Como regra, no presidencialismo de coalizão, os governantes utilizam três recursos de poder para formar sua base de apoio no Congresso: compartilhar a gestão, oferecendo participação no governo; liberar recursos do Orçamento, por emendas, por convênio ou por liberalidade; e negociar o conteúdo da política pública. Esse padrão, com pequenas variações, tem sido mantido no período democrático, de Sarney a Lula.

O governo Sarney, por exemplo, além de liberar recursos do Orçamento, ceder no conteúdo da política pública e entregar cargos aos partidos de sua base, promoveu ampla distribuição de concessões de rádio e televisão como instrumento de cooptação política para evitar o encurtamento de seu mandato.

No período Collor, apesar de o governo também ter feito uso desses recursos, seu tom imperial e desrespeitoso com o Congresso dificultou a montagem de uma base consistente de apoio. Sua falta de articulação com o Poder Legislativo desgastou a relação, levando à perda de apoio no Congresso e à sua acelerada deslegitimação, que resultou no impedimento do titular do Poder Executivo.

A gestão Itamar, quase um governo de união nacional, foi a que menos cedeu em termos de concessões fisiológicas, ainda que tenha sido muito flexível em matéria de conteúdo da política pública. Seu período de governo, apesar de ter coincidido com a CPI dos Anões do Orçamento, foi um dos mais tranqüilos na relação com o Congresso.

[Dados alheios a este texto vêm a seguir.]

/-!
# Realised histories: THE COUNT-ROAD WITNESS WITH THE REALISED COST FIXED TO THE MODEL's BOOKED COST (`κ := costT`) —
the H3 cost binders `κ κ′ cost_le cost_le′` LEAVE the witness; apex input and headline over END v3′ re-plugged (owner
module of row NE7b, lineage `t4-ne7b-p1` gen 44; re-open object (α), `SCOPE-alpha.md` v2.6, `ROW-NE7b-STATE.md` v1.23
§5 (3); M5-2 «the witness plug», witness side; PRE-POSITIONING ONLY)

Summits-side support leaf of the T⁴-continuum cell (rung (B)+1 on a FINITE torus only; NOT infinite volume, NOT the
mass gap, NOT the Clay statement; NOT a proof of the spine estimate NE7b, which is the cell's OWN estimate, NOT PRINTED
and NOT PROVED).  [folklore] composition by name over leaf-02's E6T∕E7T (`HistoryRealiseCellsRunApexT3bWT.CountRoadWitnessT3bWT`,
`HistoryRealiseCellsRunHeadlineT3bWT.hybridNE7Under_of_countRoadT3bWT_fsc` ∕ `continuumYM4Torus_of_countRoadT3bWT_fsc`);
one `structure` (a hypothesis SHAPE, field for field E6T's minus four fields) and one `def` (the embedding); no `[cite:]`
tag, nothing printed asserted, no `Prop` fact minted, zero `sorry`.  Append-only: E6T∕E7T stay, UNCHANGED BY NAME.

WHY (M5-2, `ROW-NE7b-STATE.md` v1.23 §5 (2)(c)∕(3)).  The total-form witness displays the H3 realised per-step costs `κ κ′`
and the readings `cost_le : lifeCost (padW … 0) (κ K q) q.2 ≤ lifeCost (padW … 0) (costT …) q.2` (and `cost_le′`), and its
price sentences `priceM`∕`priceM′` price the live members at `pshapeTH … (κ K q) q.2`.  Since `pshapeTH` is MONOTONE in the
realised life cost, the price sentence AT `κ := costT` is the WEAKEST of the family and `cost_le` is then `le_rfl`: the
four binders carry no content of their own.  M5-2b∕c (`HistoryBankingForestVolume`, `HistoryBankingVolumePlug`,
`HistoryBankingForestPlug`) supply the live structures' VOLUME factors inside `e^{+lifeCost … (costT …) q.2}` up to a
weighted class remainder — the kernel content that `priceM` at `κ := costT` is to absorb.

WHAT.  §1 **`structure CountRoadWitnessT3bWTV`** = E6T's `CountRoadWitnessT3bWT` FIELD FOR FIELD WITHOUT `κ κ′ cost_le
cost_le′`, the price sentences `priceM`∕`priceM′` read at `costT Prod.fst C K (R K)` in place of `κ K q`∕`κ′ K q` (every
other field TOKEN FOR TOKEN).  **`CountRoadWitnessT3bWTV.toWT`**: the embedding (`κ := κ′ := costT`, `cost_le := cost_le′
:= le_rfl`).  §2 **`hybridNE7Under_of_countRoadT3bWTV_fsc`**, **`continuumYM4Torus_of_countRoadT3bWTV_fsc`**: E7T's apex
input and headline with `CountRoadWitnessT3bWT ↦ CountRoadWitnessT3bWTV` in the prefixed hypothesis (the ONLY change),
by `ForSmallCouplings.mono` through `toWT`; conclusions BYTE-IDENTICAL.

BY-NAME EFFECT ON THE WALL (`WALL-NE7b-P1.md` §2): in the V-witness the binders `κ κ′ cost_le cost_le′` are GONE (class K:
the model's own booked cost); `priceM`∕`priceM′` stay class R, now stated at `costT` — their VOLUME part is kernel modulo the
calibrated volume displays and the weighted class remainder (M5-2c's slack display `2^{d+3}·u_j ≤ θᵥ·p₀(g_j)²`, to be split
off the END's slack `θ` by an END twin — INTERFACE REQUEST IR-44-1), their CREDIT part (M2-B's `fB`∕`fR` against `pcredit`
and `e^{−Ξ}`) and the dead part (`resumM`) remain READ.  v1.1 (owner gen 53, DOCSTRING ONLY — every declaration, binder, proof, `import` and `open` line of v1 = p263890 byte-identical) = SUPERSESSION-OF-RECORD MARKING (referee OI-77 «V»; R-OWNER-48-1 «THE GUARDED CUT»): SUPERSEDED IN PLACE FOR INHABITATION — `CountRoadWitnessT3bWTV` carries the field `disjointJoins` in the UNGUARDED currency `HistoryRealiseDistinct.DisjointJoins`, MISSTATED AS TYPED (unsatisfiable on non-trivial genealogies: `HistoryRealiseDistinctGuarded.Sanity.not_disjointJoins_nestedToy`), so its `hData` prefix is not an honest hypothesis for the (α) assembly to inhabit; OF RECORD INSTEAD: the guarded witness `CountRoadWitnessT3bWTVSL` (`HistoryRealiseCellsRunApexT3bWTVSL` p283603, field `DisjointJoinsL`, K on pass V by `InputFamily.disjointJoinsL_pedV`) fed by the records `HistReadDataL`∕`LW`∕`LWD`∕`LWK`∕`LP` (assemblies `…AssemblyWTVSL` p287559, `…LW` p290621, `…LP` p300321); this module stays as the record of the `κ := costT` step (M5-2), its theorems true and unused by the road of record.  HONEST: NE7b NOT proved; spine 0∕9.  HONEST DEPENDENCY (cell):
continuum YM on T⁴ ⇐ BetaPertH ∧ nine spine estimates (0/9 proved); BetaPertH ⇐ (D1) ∧ (D4) ∧ CAP+tail; G-an2-4 gates
asym, D1 and NE2/3/4.  This file changes none of it. -/

open Finset MeasureTheory
open Literature.MathematicalPhysics.QuantumFieldTheory.Balaban1983to89
open T4PersistenceDictionary T4PersistentHistoryCount T4BankedInduction T4PrintedShapeBanking
open T4WeightBudget T4GlobalDenominator T4LiveClassFibration T4LiveStructureGas T4LiveGasToTerms T4RecordPriceSeam
open T4PartnerMultiplicity T4IndicatorShell T4MatchingAssembly T4MatchingClosure T4MatchingClosureSocket T4Continuum
open T4StabilitySocket T4BranchingRecordsGas T4TaggedShapeBanking T4CanonicalMenus T4RenewalChains
open Summit.QuantumFields.BalabanUV.T4Continuum.PlacementBatch Summit.QuantumFields.BalabanUV.T4Continuum.PlacementSkeleton
open Summit.QuantumFields.BalabanUV.T4Continuum.CountThresholdUniform Summit.QuantumFields.BalabanUV.T4Continuum.CountThresholdExit
open Summit.QuantumFields.BalabanUV.T4Continuum.CountSeamJunction Summit.QuantumFields.BalabanUV.T4Continuum.LateMergers
open Summit.QuantumFields.BalabanUV.T4Continuum.HistoryFlow Summit.QuantumFields.BalabanUV.T4Continuum.HistoryRegeneration
open Summit.QuantumFields.BalabanUV.T4Continuum.HistoryTables Summit.QuantumFields.BalabanUV.T4Continuum.HistoryAssemblyTrees
open Summit.QuantumFields.BalabanUV.T4Continuum.HistoryAssemblyTerms Summit.QuantumFields.BalabanUV.T4Continuum.HistoryAssemblyPedigree
open Summit.QuantumFields.BalabanUV.T4Continuum.HistoryConstants Summit.QuantumFields.BalabanUV.T4Continuum.HistoryGen
open Literature.MathematicalPhysics.QuantumFieldTheory.Balaban1983to89.B13ScaleTransfer
open Summit.QuantumFields.BalabanUV.T4Continuum.ZoneSkeleton Summit.QuantumFields.BalabanUV.T4Continuum.HistorySocketTH
open Summit.QuantumFields.BalabanUV.T4Continuum.HistoryCaps Summit.QuantumFields.BalabanUV.T4Continuum.HistoryAssemblyPrice
open Summit.QuantumFields.BalabanUV.T4Continuum.HistoryBankingLE Summit.QuantumFields.BalabanUV.T4Continuum.HistoryExitLE
open Summit.QuantumFields.BalabanUV.T4Continuum.HistoryAssemblyTreesLE Summit.QuantumFields.BalabanUV.T4Continuum.HistoryAssemblyTermsLE
open Summit.QuantumFields.BalabanUV.T4Continuum.HistoryRealise Summit.QuantumFields.BalabanUV.T4Continuum.HistoryAssemblyRealiseLE
open Summit.QuantumFields.BalabanUV.T4Continuum.HistoryAssemblyMult Summit.QuantumFields.BalabanUV.T4Continuum.HistoryAssemblyMultKey
open Summit.QuantumFields.BalabanUV.T4Continuum.HistoryAssemblyRealiseRun Summit.QuantumFields.BalabanUV.T4Continuum.HistoryAssemblyRealiseMult
open Summit.QuantumFields.BalabanUV.T4Continuum.HistoryZones Summit.QuantumFields.BalabanUV.T4Continuum.HistoryRealiseCells
open Summit.QuantumFields.BalabanUV.T4Continuum.HistoryRealiseCellsRun Summit.QuantumFields.BalabanUV.T4Continuum.HistoryAssemblyRealiseRunMult
open Summit.QuantumFields.BalabanUV.T4Continuum.HistoryRealiseCellsRunMult Summit.QuantumFields.BalabanUV.T4Continuum.HistoryAssemblyMultInstance
open Summit.QuantumFields.BalabanUV.T4Continuum.HistoryJoinsPlacedMember Summit.QuantumFields.BalabanUV.T4Continuum.PlacementSkeleton
open Summit.QuantumFields.BalabanUV.T4Continuum.HistoryJoinsPlacedMult Summit.QuantumFields.BalabanUV.T4Continuum.HistoryRealiseDistinct
open Summit.QuantumFields.BalabanUV.T4Continuum.HistoryRegionTemplates Summit.QuantumFields.BalabanUV.T4Continuum.HistoryCaps
open Summit.QuantumFields.BalabanUV.T4Continuum.HistoryZoneEvolve (cth)
open Literature.MathematicalPhysics.QuantumFieldTheory.Balaban1983to89.B16SProfile (DropCtl)
open Summit.QuantumFields.BalabanUV.T4Continuum.HistoryRealiseCellsRunMultEnd Summit.QuantumFields.BalabanUV.T4Continuum.HistoryRealiseCellsRunMultEndD
open Summit.QuantumFields.BalabanUV.T4Continuum.HistoryRealiseCellsRunPinnedT3b Summit.QuantumFields.BalabanUV.T4Continuum.HistoryHybridRescale
open Summit.QuantumFields.BalabanUV.T4Continuum.HistoryRealiseCellsRunApex (exists_const_schemeZ)
open Summit.QuantumFields.BalabanUV.T4Continuum.HistoryRealisePrint Summit.QuantumFields.BalabanUV.T4Continuum.HistoryRealiseWeak
open Summit.QuantumFields.BalabanUV.T4Continuum.HistoryRealisePrintReading
open Summit.QuantumFields.BalabanUV.T4Continuum.HistoryRealiseWeakReading
open Summit.QuantumFields.BalabanUV.T4Continuum.HistoryRealisePrintCells Summit.QuantumFields.BalabanUV.T4Continuum.HistoryRealiseWeakCells
open Summit.QuantumFields.BalabanUV.T4Continuum.HistoryRealiseCellsRunApexT3b
open Summit.QuantumFields.BalabanUV.T4Continuum.HistoryRealiseCellsRunApexT3bW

Na era FHC, além desses recursos, o governo valeu-se de outros para viabilizar sua agenda legislativa. Afora o convencimento, a persuasão, a concessão no conteúdo da política pública, o loteamento de cargos entre aliados, fez uso da indução para aprovação das reformas administrativa, previdenciária e da reeleição, exigindo fechamento de questão dos partidos da base.

A indução altera as alternativas dos parlamentares da base para votar determinada política pública. A opção de votar contra ou abster-se passa a ter custos insuportáveis para o parlamentar. Como pelo menos duas dessas reformas foram apreciadas a menos de um ano da eleição e, houve fechamento de questão, o parlamentar da base que votasse em desacordo com a orientação do partido seria expulso da legenda, perdendo a possibilidade de filiar-se a outro partido a tempo de concorrer à reeleição.

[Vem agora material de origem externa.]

import Summits.HubbardSuperconductivity.HubbardSuperconductivity.Theorems.AnisotropyChordTransferFibre3Hole2L26a
import Summits.HubbardSuperconductivity.HubbardSuperconductivity.Theorems.AnisotropyChordTransferFibre3Hole2L26b
import Summits.HubbardSuperconductivity.HubbardSuperconductivity.Theorems.AnisotropyChordTransferFibre3Hole2Cover

/-!
# Route `AnisotropyChord` / H0 rotor rung: ★ HOLE₂(.75) AT `L = 26` — `TwoHoleGap 26 (3/4·eps1 26)`

The one-body spectral input of the GM₃ assembly `gm3_of_hole2` (p1 g23) at side length `L = 26`: the Neumann gap of the rate-½ walk
on the `26 × 26` torus with ANY two vertices deleted is at least `¾ε₁(26)`.  Assembly of the kernel facts `checkRepsQ_26a…`
(`…Hole2L26a…`, 2 part(s), the 104 `D₄`-classes `repList 26` = `0 ≤ y ≤ x ≤ 13`) via `checkRepsQ_append`, the identification of
the parts with `repList 26` (`decide`), and `Hole2.twoHoleGap_of_checkRepsQ_repList` (`…Fibre3Hole2Cover`: `D₄`-coverage for every `L`;
soundness `…Fibre3Hole2Quarter`, p2's PROP BS, p1's reductions).
Prover seat `hubbard-h0-rotor-p3` g3; helper for stmt-HubbardSuperconductivity-19089 (`--supports`, helper class).
WHAT THIS IS NOT: nothing here proves superconductivity in the Hubbard model (rotor TARGET as worded stays FALSE, g15 verdict); this
discharges, at ONE side length, ONE hypothesis (HOLE₂(.75)) of ONE conditional reduction (rung 19089). Tree imports only; no sorry.
-/

set_option linter.dupNamespace false
set_option autoImplicit false

namespace Summit.HubbardSuperconductivity.HubbardSuperconductivity.Theorems.AnisotropyChord.Transfer.Fibre3

namespace Hole2

/-- the kernel-fact parts list exactly `repList 26`. [folklore] -/
theorem repList_26_eq : repList 26 = reps26a ++ reps26b := by
  decide +kernel

/-- every representative separation of the `26 × 26` torus passes the kernel check. [folklore] -/
theorem checkRepsQ_repList_26 : checkRepsQ 26 (repList 26) = true := by
  rw [repList_26_eq]
  exact checkRepsQ_append (checkRepsQ_26a) checkRepsQ_26b

/-- ★★★ HOLE₂(.75) AT `L = 26`: `TwoHoleGap 26 (3/4 * eps1 26)`, the spectral hypothesis of `gm3_of_hole2` at `L = 26`. [folklore] -/
theorem twoHoleGap_twentySix : TwoHoleGap 26 (3 / 4 * eps1 26) :=
  twoHoleGap_of_checkRepsQ_repList 26 checkRepsQ_repList_26

end Hole2

end Summit.HubbardSuperconductivity.HubbardSuperconductivity.Theorems.AnisotropyChord.Transfer.Fibre3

No primeiro governo Lula, além desses instrumentos, o presidente fez questão de envolver os governadores na formulação das reformas de maior impacto e submeter sua agenda ao Conselho de Desenvolvimento Econômico e Social, uma instância com a participação de importantes atores políticos, econômicos, sociais e culturais do país.

Apesar desse método, as resistências foram enormes, de um lado porque a agenda conflitava com os interesses de importantes segmentos da base social do governo, de outro porque não foi costurada uma base consistente de apoio, envolvendo grandes partidos, como o PMDB.

Com isso, para aprovar sua agenda o governo ficou refém de um Congresso formado majoritariamente por políticos provincianos e viciados em trocar votos por favores. Não bastasse esse aspecto, foram determinantes para a crise a inexperiência dos operadores políticos e a ausência de partidos unidos em torno de um programa mínimo.

O problema, portanto, é estrutural. Enquanto não houver uma reforma no sistema eleitoral e partidário que dê nitidez ideológica e doutrinária aos partidos, a dependência do governo em relação ao Congresso continuará em bases fisiológicas e clientelísticas.

Antônio Augusto de Queiroz é jornalista, analista político e diretor de Documentação do Departamento Intersindical de Assessoria Parlamentar (Diap)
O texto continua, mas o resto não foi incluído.